On Tue, Dec 2, 2008 at 7:01 AM, Magnus Manske
<magnusmanske(a)googlemail.com> wrote:
[snip]
Articles on en.wikipedia with "1905 births"
and "1967 deaths" took <0.4 sec.
OTOH, looking for images on Commons in "GFDL" and "Buildings in
Berlin" took ~2min. Might be the giant GFDL category, or the
toolserver, or both. I'll try to fiddle with it some more utilising
cat_pages/cat_files.
No. Bleh. The horrible slowness in your results is a result of broken
methodology. (2 seconds is unacceptably slow by a factor of 10x, as
far as I'm concerned)
Please see:
https://lists.wikimedia.org/mailman/htdig/wikitech-l/2006-September/026715.…
If you go around blaming big categories I will be forced hunt you down
and kill you. The constant mindset of "big categories = slow" results
in people building pre-made intersections to reduce category sizes
rather than using atomic categories. We can make big categories
blindingly fast, but we simply can not make the recursion needed to
sensible outcomes on pre-made intersections fast.

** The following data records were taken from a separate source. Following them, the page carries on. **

/-! ## 8. The count: at most two critical directions per side, for every weight vector -/

/-- **A CRITICAL DIRECTION BEYOND THE PIVOT LETTER LIES IN THE RIGHT WINDOW AND ON THE LEVEL `κ(w)`.**  At a critical point `(x, T)` of the
three-letter window profile with `t₀ < T` (weights `Wₖ = wₖx^{dₖ}`, coupling `(a+bⱼ)(dᵢ−d₀) = (a+bᵢ)(dⱼ−d₀)`): `T < tⱼ`, `Qᵢ(T) < 0`, and
`G(T) = (a+bⱼ)(log wᵢ − log w₀) − (a+bᵢ)(log wⱼ − log w₀)` — the weights only choose the level (logarithmic form of
`…CriticalWindowsThree.weightFree_critical_equation_three`). [folklore] -/
theorem weightFree_level_of_critical_right {a bi bj t₀ ti tj w₀ wi wj x T : ℝ} {d₀ di dj : ℕ}
    (ha : 0 < a) (hbi : 0 < bi) (hbj : 0 < bj) (hti : 0 < ti) (hi0 : ti < t₀) (h0j : t₀ < tj)
    (hw₀ : 0 < w₀) (hwi : 0 < wi) (hwj : 0 < wj) (hx : 0 < x) (h0T : t₀ < T)
    (hcouple : (a + bj) * ((di : ℝ) - d₀) = (a + bi) * ((dj : ℝ) - d₀))
    (h1 : w₀ * x ^ d₀ * (T ^ 2 - t₀ ^ 2) + wi * x ^ di * (T ^ 2 - ti ^ 2) + wj * x ^ dj * (T ^ 2 - tj ^ 2) = 0)
    (h2 : w₀ * x ^ d₀ * (-a * (T - t₀) ^ 2) + wi * x ^ di * (bi * (T - ti) ^ 2) + wj * x ^ dj * (bj * (T - tj) ^ 2) = 0) :
    T < tj ∧ (bj * (T + t₀) * (tj - T) - a * (T + tj) * (T - t₀)) < 0 ∧
      (bi - bj) * Real.log ((T - ti) * (T - tj) * (bj * (T + ti) * (T - tj) - bi * (T + tj) * (T - ti)))
        + (a + bj) * Real.log ((T - tj) * (T - t₀) * (bj * (T + t₀) * (tj - T) - a * (T + tj) * (T - t₀)))
        - (a + bi) * Real.log ((T - t₀) * (T - ti) * (bi * (T + t₀) * (T - ti) + a * (T + ti) * (T - t₀)))
      = (a + bj) * (Real.log wi - Real.log w₀) - (a + bi) * (Real.log wj - Real.log w₀) := by
  have hW₀ : 0 < w₀ * x ^ d₀ := mul_pos hw₀ (pow_pos hx _)
  have hWi : 0 < wi * x ^ di := mul_pos hwi (pow_pos hx _)
  have hWj : 0 < wj * x ^ dj := mul_pos hwj (pow_pos hx _)
  obtain ⟨hTj, hwin⟩ := window_of_critical_three ha hbi hbj hW₀ hWi hWj hti (by linarith) hi0 h0T h1 h2
  have hQi : (bj * (T + t₀) * (tj - T) - a * (T + tj) * (T - t₀)) < 0 := by
    have e : a * (T - t₀) * (tj + T) = a * (T + tj) * (T - t₀) := by ring
    linarith
  obtain ⟨pri, prj⟩ := weights_prop_cross a bi bj t₀ ti tj T (w₀ * x ^ d₀) (wi * x ^ di) (wj * x ^ dj) h1 h2
  obtain ⟨hX0, hXj⟩ := cross_signs ha hbi hbj hti hi0 h0T hTj
  have hXi : 0 < (T - tj) * (T - t₀) * (bj * (T + t₀) * (tj - T) - a * (T + tj) * (T - t₀)) := by
    have h := mul_pos hWi hX0
    rw [pri] at h
    exact pos_of_mul_pos_right h hW₀.le
  -- logarithms
  have li := congrArg Real.log pri
  have lj := congrArg Real.log prj
  rw [Real.log_mul (ne_of_gt hWi) (ne_of_gt hX0), Real.log_mul (ne_of_gt hW₀) (ne_of_gt hXi)] at li
  rw [Real.log_mul (ne_of_gt hWj) (ne_of_gt hX0), Real.log_mul (ne_of_gt hW₀) (ne_of_gt hXj)] at lj
  have lW₀ : Real.log (w₀ * x ^ d₀) = Real.log w₀ + (d₀ : ℝ) * Real.log x := by
    rw [Real.log_mul (ne_of_gt hw₀) (ne_of_gt (pow_pos hx _)), Real.log_pow]
  have lWi : Real.log (wi * x ^ di) = Real.log wi + (di : ℝ) * Real.log x := by
    rw [Real.log_mul (ne_of_gt hwi) (ne_of_gt (pow_pos hx _)), Real.log_pow]
  have lWj : Real.log (wj * x ^ dj) = Real.log wj + (dj : ℝ) * Real.log x := by
    rw [Real.log_mul (ne_of_gt hwj) (ne_of_gt (pow_pos hx _)), Real.log_pow]
  refine ⟨hTj, hQi, ?_⟩
  linear_combination (-(a + bj)) * li + (a + bi) * lj + (a + bj) * lWi - (a + bi) * lWj + (bi - bj) * lW₀
    + Real.log x * hcouple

I had a tool on on toolserver that gave a HTML and JSON interfaces for
doing queries against your choice of enwp or commons, ... the worst
case results I could get out of it were on the order of ~30ms when
using up to 10 categories. I didn't bother to maintain it because I
mostly got complaints that it was not useful because it didn't find
most things because it couldn't walk the category tree.